From the top of the records below, return each line exactly, ending with the line that contains "PRIOR ART (read".

◆ Given information
[Start of Attachment]
/-!
# `AlphaInputsT3ACv3EMLIterFirstOrderUniformLgeD` — [Balaban1985Averaging] PROP. 4 (134)–(135) AT THE FLAT BACKGROUND, `k`-UNIFORM, **FOR EVERY BLOCK SIZE `L ≥ d`** (so for every
# odd `L ≥ 3` at `d = 3`), IN THE EXACT SHAPE OF ✓`EMLIterUniform.norm_iter_sub_one_sub_iterLin_le_uniform` (same main scale `m_s = 2|n|²(d+1)L^s·δ`, same two windows, no
# level-range hypothesis) with its `hL : d + 2 ≤ L` replaced by `hLd : d ≤ L` — a DROP-IN engine for the (69)_sym ∕ (71)_sym seam chain typed against that theorem
# (✓`…SymAvgPlaqAssembly` §3, ✓`…SymAvgGaugeClamp`, ✓`…SymAvgSixtyNine(T3)`, ✓`…v4SmallFactor71OfRec`, all carrying `5 ≤ F.L` = L-FLOOR LF-2 of ★★OWNER RULING g26-№20) —
# cell `ym3-torus`, crux stmt-QuantumFields-19936, LEAD seat `ym-ust-19936-w1` (g3); plan `SEAM-L3-REPAIR-PLAN-w1-g3.md`

PRIOR ART (read first).  ★w5-19936 g0's ✓`Theorems/AlphaInputsT3ACv3EMLIterFirstOrderUniformAllL` (`EMLIterUniformAllL.norm_iter_sub_one_sub_iterLin_le_uniform_allL`, 2026-08-28T01:31Z)
ALREADY removes the floor for every `L ≥ 2`, by a Duhamel sum through the sup-small exact lift `liftS` (main scale `(d+1)L^s·δ` without the `|n|²` factor, level range `k ≤ m + K`,
a third window `32ℓ·m_k ≤ 1`, constant `(d+1)·18^d(2+(d+1)18^d)·324ℓ²∕(L(L−1))`).  The present file is NOT a replacement of it: it is the `R1`-shaped variant (identical
binders and conclusion shape, so the seam chain's `_allL` twins are one-token edits `hL ↦ hLd` plus the constant `324·L·(d+2)² ↦ 2|n|²(2d+1)·324ℓ²`), proved by a different,
lift-free bookkeeping; either theorem closes LF-2 at `d = 3`.

WHY.  The g0 proof carries the second-order remainder `D_s = Ū^{(s)} − 1 − Q^{(s)}Y` by the step recursion `‖D_{s+1}‖ ≤ (d+1)L·‖D_s‖ + 324ℓ²m_s²` (one-step sup norm of the linearised
average, `norm_linAvg_le_sharp`), whose closed form `C·m_s²` survives a step only if `L > d + 1` (`step_dominates`).  The iterated LINEAR average is much better than its one-step norm
iterated: `Q₁ = M − d∘Φ` (segment mean minus the coboundary of the staircase potential, ✓`linAvg04_eq`), `M(dg) = d(ptMean g)` (✓`segMean_dgrad`), so a remainder kept in POTENTIAL
FORM `D_s = S_s − dΦ_s` (per real coordinate) evolves by `S_{s+1} = M S_s + E_{s+1}`, `Φ_{s+1} = ptMean Φ_s + Φ(D_s)` with one-step norms `L` (segment), `1` (point mean) and
`d(L−1)∕2` (staircase) — and the closed forms `|S_s| ≤ A·m_s²`, `|Φ_s| ≤ B·m_s²` (`A = 324ℓ²`, `B = d·A`) survive a step as soon as `L ≥ max(2, d)`: `L·A + 324ℓ² ≤ A·L²` and
`B + ½d(L−1)(A + 2B) ≤ B·L²`.  This is print's own transport of the one-step errors by the linearised averaging operators ((130)–(133) p.38), read without the `(d+1)L` shortcut.
WHAT (def-free; same letters and namespace as the g0 file).  §1 the two closure inequalities `sigma_step`, `phi_step` and the entrywise norm assembly `norm_le_of_coord_abs_le`; §2 ★★
`norm_iter_sub_one_sub_iterLin_le_uniform_dL` — the statement of ✓`norm_iter_sub_one_sub_iterLin_le_uniform` with `hL : d + 2 ≤ L` replaced by `hLd : d ≤ L`, constant
`C′ = 2|n|²·(2d+1)·324ℓ²` in place of `324L(d+2)²` (windows `C′·m_k ≤ 1`, `4ℓ·m_k < δ_N`): for every `s ≤ k`, `‖Ū^{(s)}(c) − 1‖ ≤ 2m_s` and `‖Ū^{(s)}(c) − 1 − (Q^{(s)}Y)(c)‖ ≤ C′·m_s²`.
HONEST FRAMING.  Flat background; elementary bookkeeping over landed one-step lemmas; nothing of [B10]∕[B11] asserted; the (69)_sym∕(71)_sym consumers need `_allL` twins to USE this (separate
files); the stub 2′χ, the crux and any gap are NOT claimed; count-neutral helper (`--supports stmt-QuantumFields-19936`).  YM₃ on the three-torus is rung R3 of the programme, NOT the Clay
problem: nothing here bears on d = 4, infinite volume, or a mass gap.

References: T. Bałaban, Commun. Math. Phys. 98 (1985) 17–51 [Balaban1985Averaging] (Prop. 3 (122)–(123) p.36, (127)–(133) pp.37–38, Prop. 4 (134)–(135) p.38); CMP 109 (1987) 249–301
[Balaban1987RG1] ((0.3)–(0.4), (0.11) pp.252–253).
-/

set_option autoImplicit false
[End of Attachment]
◆ Solution to this problem
/-!
# `AlphaInputsT3ACv3EMLIterFirstOrderUniformLgeD` — [Balaban1985Averaging] PROP. 4 (134)–(135) AT THE FLAT BACKGROUND, `k`-UNIFORM, **FOR EVERY BLOCK SIZE `L ≥ d`** (so for every
# odd `L ≥ 3` at `d = 3`), IN THE EXACT SHAPE OF ✓`EMLIterUniform.norm_iter_sub_one_sub_iterLin_le_uniform` (same main scale `m_s = 2|n|²(d+1)L^s·δ`, same two windows, no
# level-range hypothesis) with its `hL : d + 2 ≤ L` replaced by `hLd : d ≤ L` — a DROP-IN engine for the (69)_sym ∕ (71)_sym seam chain typed against that theorem
# (✓`…SymAvgPlaqAssembly` §3, ✓`…SymAvgGaugeClamp`, ✓`…SymAvgSixtyNine(T3)`, ✓`…v4SmallFactor71OfRec`, all carrying `5 ≤ F.L` = L-FLOOR LF-2 of ★★OWNER RULING g26-№20) —
# cell `ym3-torus`, crux stmt-QuantumFields-19936, LEAD seat `ym-ust-19936-w1` (g3); plan `SEAM-L3-REPAIR-PLAN-w1-g3.md`

PRIOR ART (read first).  ★w5-19936 g0's ✓`Theorems/AlphaInputsT3ACv3EMLIterFirstOrderUniformAllL` (`EMLIterUniformAllL.norm_iter_sub_one_sub_iterLin_le_uniform_allL`, 2026-08-28T01:31Z)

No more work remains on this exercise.